→ **Record extracts**:
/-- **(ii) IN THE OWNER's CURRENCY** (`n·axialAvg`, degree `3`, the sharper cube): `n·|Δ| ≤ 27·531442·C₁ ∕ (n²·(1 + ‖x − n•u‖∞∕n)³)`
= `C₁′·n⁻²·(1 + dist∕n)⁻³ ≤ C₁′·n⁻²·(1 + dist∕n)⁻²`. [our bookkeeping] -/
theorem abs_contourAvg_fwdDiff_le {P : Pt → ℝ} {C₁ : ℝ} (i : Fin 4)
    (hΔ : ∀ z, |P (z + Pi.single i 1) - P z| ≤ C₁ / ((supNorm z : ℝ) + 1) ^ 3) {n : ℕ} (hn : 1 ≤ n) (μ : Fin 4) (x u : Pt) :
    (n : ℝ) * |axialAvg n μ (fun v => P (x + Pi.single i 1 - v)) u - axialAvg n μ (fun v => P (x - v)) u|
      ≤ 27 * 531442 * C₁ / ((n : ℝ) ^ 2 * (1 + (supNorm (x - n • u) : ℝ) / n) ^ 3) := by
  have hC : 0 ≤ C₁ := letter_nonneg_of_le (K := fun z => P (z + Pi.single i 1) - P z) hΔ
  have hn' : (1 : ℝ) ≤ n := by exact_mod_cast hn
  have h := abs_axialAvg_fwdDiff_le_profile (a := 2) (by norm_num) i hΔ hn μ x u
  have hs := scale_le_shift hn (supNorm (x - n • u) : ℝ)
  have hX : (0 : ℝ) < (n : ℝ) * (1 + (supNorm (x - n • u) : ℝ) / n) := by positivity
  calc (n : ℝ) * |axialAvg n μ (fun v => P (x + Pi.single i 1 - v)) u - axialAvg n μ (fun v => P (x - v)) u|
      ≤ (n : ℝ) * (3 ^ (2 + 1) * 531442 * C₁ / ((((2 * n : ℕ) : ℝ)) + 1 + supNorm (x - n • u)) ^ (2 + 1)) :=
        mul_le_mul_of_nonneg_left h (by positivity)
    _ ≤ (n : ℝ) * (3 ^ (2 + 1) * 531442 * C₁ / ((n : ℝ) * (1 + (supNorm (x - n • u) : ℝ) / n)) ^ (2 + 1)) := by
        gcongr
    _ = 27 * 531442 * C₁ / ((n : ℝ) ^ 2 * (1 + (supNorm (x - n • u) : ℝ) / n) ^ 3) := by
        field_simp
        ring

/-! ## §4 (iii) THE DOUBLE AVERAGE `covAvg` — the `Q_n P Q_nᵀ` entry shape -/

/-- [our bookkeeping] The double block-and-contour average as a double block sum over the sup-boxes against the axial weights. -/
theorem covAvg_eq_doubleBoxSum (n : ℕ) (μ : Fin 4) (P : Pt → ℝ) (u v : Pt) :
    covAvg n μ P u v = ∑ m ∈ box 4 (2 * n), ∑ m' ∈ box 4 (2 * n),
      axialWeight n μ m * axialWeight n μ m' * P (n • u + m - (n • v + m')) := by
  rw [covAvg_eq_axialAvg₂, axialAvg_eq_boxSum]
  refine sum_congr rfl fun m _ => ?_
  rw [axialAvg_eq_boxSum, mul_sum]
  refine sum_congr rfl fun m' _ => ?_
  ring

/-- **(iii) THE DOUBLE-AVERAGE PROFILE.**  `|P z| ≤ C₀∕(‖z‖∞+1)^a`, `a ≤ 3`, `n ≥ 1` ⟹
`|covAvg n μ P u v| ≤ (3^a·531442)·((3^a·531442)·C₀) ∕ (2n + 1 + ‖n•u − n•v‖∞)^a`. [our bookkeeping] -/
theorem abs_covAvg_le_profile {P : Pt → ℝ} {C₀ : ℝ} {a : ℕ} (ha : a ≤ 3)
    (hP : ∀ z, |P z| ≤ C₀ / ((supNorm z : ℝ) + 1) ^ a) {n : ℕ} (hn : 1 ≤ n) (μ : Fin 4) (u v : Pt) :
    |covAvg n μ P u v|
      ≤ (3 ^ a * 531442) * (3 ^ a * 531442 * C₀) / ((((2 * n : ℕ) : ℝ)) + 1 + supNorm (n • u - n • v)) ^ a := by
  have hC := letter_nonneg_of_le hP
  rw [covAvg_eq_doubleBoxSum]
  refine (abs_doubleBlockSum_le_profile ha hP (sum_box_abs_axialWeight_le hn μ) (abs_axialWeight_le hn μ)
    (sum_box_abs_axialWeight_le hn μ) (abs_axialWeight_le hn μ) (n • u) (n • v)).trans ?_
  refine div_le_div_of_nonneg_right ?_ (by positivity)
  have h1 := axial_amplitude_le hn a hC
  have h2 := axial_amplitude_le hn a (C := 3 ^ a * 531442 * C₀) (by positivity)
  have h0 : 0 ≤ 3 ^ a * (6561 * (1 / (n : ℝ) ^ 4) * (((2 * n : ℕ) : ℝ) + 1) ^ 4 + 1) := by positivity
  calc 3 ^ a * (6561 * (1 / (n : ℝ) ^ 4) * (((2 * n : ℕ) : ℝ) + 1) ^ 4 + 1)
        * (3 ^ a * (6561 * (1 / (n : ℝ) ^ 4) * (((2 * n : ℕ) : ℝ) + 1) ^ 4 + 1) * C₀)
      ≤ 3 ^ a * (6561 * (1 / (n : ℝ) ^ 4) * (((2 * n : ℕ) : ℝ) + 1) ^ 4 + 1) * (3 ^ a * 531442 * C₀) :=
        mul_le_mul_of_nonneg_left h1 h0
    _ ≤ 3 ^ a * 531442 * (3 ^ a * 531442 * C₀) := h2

→ **Try it**: In the material above, which lines contain "positivity"? Copy each of them.

→ **Solution for this problem**:
  have hX : (0 : ℝ) < (n : ℝ) * (1 + (supNorm (x - n • u) : ℝ) / n) := by positivity
        mul_le_mul_of_nonneg_left h (by positivity)
  refine div_le_div_of_nonneg_right ?_ (by positivity)
  have h2 := axial_amplitude_le hn a (C := 3 ^ a * 531442 * C₀) (by positivity)
  have h0 : 0 ≤ 3 ^ a * (6561 * (1 / (n : ℝ) ^ 4) * (((2 * n : ℕ) : ℝ) + 1) ^ 4 + 1) := by positivity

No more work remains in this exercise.